DIRECTIONS FOR THIS TASK
Determine the count of lines in the data below that include the word "Finset", and give nothing besides it.

RECORD SET

......

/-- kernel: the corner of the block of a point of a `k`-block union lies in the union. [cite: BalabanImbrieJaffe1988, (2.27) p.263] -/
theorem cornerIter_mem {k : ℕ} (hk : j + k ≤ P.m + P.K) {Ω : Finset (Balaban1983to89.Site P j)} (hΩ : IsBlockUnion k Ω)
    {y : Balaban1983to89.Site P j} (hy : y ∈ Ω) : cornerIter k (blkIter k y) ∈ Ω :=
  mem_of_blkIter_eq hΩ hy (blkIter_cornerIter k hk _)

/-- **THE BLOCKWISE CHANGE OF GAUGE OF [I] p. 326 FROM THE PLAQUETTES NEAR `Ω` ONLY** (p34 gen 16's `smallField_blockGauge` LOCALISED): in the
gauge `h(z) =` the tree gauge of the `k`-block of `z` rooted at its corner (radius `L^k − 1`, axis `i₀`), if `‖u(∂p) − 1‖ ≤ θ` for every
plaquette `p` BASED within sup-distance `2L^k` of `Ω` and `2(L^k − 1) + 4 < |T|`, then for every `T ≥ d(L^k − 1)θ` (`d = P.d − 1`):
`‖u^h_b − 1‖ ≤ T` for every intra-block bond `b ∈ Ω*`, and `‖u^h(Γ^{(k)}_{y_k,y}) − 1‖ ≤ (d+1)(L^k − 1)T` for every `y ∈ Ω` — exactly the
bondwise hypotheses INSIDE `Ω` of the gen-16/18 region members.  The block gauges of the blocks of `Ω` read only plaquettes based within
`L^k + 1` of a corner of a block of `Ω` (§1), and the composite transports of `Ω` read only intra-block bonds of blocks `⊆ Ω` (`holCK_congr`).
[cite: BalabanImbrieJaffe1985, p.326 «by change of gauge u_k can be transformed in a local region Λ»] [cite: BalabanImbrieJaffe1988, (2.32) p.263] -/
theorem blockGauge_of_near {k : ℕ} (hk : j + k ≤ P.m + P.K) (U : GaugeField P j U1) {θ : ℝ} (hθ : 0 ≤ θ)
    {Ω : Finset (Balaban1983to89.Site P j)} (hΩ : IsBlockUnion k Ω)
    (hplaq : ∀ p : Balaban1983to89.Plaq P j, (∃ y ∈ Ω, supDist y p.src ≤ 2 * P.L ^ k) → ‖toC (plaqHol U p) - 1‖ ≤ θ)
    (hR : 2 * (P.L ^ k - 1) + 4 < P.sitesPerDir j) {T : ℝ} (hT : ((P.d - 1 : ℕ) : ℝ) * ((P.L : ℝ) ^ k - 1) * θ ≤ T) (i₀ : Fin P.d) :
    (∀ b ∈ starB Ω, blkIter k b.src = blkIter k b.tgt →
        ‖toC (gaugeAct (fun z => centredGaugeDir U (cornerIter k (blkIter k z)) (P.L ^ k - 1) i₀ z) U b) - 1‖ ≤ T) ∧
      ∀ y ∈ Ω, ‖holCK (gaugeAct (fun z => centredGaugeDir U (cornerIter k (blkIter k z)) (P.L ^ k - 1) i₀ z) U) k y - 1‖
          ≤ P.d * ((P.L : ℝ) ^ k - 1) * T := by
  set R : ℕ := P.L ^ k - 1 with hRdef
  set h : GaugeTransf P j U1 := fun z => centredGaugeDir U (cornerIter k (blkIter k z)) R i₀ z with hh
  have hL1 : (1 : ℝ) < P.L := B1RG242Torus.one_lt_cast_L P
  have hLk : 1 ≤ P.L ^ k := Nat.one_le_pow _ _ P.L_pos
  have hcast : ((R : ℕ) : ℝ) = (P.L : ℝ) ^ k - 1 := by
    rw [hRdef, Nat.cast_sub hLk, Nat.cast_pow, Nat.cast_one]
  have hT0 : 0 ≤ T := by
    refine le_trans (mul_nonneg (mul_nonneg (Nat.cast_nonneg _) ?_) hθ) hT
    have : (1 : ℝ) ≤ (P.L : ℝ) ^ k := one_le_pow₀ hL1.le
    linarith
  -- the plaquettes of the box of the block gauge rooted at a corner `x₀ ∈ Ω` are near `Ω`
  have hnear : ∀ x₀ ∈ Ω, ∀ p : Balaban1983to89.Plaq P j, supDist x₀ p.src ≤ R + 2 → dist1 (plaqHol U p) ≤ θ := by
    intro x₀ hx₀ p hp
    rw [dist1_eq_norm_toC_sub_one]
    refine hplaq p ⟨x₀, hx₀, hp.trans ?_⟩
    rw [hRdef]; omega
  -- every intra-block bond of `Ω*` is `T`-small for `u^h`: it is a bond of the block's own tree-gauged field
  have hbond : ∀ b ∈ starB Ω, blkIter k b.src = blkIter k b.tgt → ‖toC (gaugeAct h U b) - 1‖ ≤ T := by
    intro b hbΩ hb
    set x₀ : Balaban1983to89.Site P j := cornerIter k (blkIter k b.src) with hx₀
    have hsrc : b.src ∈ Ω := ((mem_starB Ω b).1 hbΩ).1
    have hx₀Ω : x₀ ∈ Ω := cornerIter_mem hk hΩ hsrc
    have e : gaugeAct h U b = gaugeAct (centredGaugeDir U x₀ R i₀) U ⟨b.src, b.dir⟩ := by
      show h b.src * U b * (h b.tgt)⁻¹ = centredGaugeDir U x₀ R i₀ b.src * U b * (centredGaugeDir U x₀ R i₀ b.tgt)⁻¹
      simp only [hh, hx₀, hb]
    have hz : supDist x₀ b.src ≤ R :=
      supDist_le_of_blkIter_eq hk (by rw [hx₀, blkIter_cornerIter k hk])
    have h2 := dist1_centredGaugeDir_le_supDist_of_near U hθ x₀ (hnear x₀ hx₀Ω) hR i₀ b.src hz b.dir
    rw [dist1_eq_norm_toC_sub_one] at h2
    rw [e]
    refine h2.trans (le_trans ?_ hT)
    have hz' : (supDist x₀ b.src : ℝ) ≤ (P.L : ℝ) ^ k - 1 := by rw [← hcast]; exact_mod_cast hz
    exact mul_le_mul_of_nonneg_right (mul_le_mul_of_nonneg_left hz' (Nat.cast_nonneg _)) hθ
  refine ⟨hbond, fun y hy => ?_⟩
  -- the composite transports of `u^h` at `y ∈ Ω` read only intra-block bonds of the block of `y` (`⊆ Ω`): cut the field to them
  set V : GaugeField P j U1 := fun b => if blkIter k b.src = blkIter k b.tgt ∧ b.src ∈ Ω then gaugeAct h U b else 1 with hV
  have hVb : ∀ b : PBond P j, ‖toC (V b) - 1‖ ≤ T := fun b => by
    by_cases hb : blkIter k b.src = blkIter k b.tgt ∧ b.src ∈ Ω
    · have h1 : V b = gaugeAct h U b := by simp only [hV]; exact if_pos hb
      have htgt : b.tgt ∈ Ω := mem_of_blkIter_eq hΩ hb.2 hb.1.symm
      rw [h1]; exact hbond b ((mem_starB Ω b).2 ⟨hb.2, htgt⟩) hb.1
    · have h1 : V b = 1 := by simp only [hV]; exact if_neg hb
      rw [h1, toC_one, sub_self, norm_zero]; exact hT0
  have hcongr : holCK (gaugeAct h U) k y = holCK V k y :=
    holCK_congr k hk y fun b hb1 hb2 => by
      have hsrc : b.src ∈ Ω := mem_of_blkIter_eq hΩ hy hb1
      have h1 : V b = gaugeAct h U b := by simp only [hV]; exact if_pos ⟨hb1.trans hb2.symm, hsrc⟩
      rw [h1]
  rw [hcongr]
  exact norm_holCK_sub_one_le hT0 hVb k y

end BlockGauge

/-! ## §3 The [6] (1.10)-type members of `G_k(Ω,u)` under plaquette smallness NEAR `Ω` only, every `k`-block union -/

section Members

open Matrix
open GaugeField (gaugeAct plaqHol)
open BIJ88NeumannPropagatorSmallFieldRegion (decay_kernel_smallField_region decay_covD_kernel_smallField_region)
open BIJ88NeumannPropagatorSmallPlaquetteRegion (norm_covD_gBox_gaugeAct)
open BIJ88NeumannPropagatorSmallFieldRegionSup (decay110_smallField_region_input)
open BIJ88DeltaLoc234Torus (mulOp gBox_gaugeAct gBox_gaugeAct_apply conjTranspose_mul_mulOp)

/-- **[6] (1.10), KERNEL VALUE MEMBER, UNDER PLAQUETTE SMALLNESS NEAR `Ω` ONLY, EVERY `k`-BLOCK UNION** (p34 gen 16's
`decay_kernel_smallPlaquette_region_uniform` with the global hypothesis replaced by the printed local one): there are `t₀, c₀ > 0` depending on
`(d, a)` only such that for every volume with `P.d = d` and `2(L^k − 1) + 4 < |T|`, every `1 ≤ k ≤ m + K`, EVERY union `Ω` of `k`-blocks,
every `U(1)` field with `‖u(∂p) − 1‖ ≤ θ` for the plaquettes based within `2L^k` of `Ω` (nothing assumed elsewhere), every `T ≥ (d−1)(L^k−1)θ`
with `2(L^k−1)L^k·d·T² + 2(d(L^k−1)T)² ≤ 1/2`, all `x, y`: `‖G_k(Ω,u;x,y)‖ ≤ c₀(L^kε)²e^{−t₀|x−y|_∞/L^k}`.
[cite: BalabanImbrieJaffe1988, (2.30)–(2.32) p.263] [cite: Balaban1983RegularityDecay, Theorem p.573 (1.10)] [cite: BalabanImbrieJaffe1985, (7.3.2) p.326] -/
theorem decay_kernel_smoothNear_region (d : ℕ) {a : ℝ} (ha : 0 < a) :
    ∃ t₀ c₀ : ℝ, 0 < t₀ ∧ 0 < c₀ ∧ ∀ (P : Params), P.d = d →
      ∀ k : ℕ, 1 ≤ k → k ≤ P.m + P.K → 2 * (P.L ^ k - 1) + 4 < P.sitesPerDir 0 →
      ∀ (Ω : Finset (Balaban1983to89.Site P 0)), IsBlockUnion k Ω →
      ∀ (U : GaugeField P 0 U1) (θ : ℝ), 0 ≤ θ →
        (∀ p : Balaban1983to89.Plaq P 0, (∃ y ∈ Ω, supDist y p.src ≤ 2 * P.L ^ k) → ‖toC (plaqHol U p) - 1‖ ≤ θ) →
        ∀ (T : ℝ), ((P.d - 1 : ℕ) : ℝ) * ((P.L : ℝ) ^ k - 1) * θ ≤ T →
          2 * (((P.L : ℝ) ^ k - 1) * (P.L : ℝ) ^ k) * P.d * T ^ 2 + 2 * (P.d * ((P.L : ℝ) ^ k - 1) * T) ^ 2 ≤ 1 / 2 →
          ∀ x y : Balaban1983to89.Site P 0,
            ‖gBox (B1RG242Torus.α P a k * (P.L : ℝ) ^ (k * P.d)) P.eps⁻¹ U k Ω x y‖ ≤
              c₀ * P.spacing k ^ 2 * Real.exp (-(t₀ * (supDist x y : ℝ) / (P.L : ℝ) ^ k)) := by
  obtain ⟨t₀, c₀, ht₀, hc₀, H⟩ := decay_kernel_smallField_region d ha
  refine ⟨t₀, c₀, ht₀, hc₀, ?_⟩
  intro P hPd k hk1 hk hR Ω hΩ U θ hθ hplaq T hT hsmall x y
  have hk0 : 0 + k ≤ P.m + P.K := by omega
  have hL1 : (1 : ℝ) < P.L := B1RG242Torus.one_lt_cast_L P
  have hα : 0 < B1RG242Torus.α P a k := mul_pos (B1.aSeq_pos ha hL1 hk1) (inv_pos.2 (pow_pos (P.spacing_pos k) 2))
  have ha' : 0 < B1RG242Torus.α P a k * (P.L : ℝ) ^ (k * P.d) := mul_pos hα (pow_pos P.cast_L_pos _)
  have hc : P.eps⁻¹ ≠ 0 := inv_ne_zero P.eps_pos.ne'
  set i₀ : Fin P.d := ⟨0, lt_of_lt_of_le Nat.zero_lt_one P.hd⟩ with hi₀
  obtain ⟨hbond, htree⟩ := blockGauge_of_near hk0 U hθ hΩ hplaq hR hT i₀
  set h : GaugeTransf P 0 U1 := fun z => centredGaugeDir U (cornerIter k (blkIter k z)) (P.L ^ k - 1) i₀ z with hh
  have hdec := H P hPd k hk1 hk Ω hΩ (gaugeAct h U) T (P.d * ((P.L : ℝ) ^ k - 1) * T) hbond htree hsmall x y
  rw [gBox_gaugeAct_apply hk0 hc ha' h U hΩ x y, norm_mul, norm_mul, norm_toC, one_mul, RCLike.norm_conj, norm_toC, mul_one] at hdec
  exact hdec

......

ANSWER TO THIS TASK
3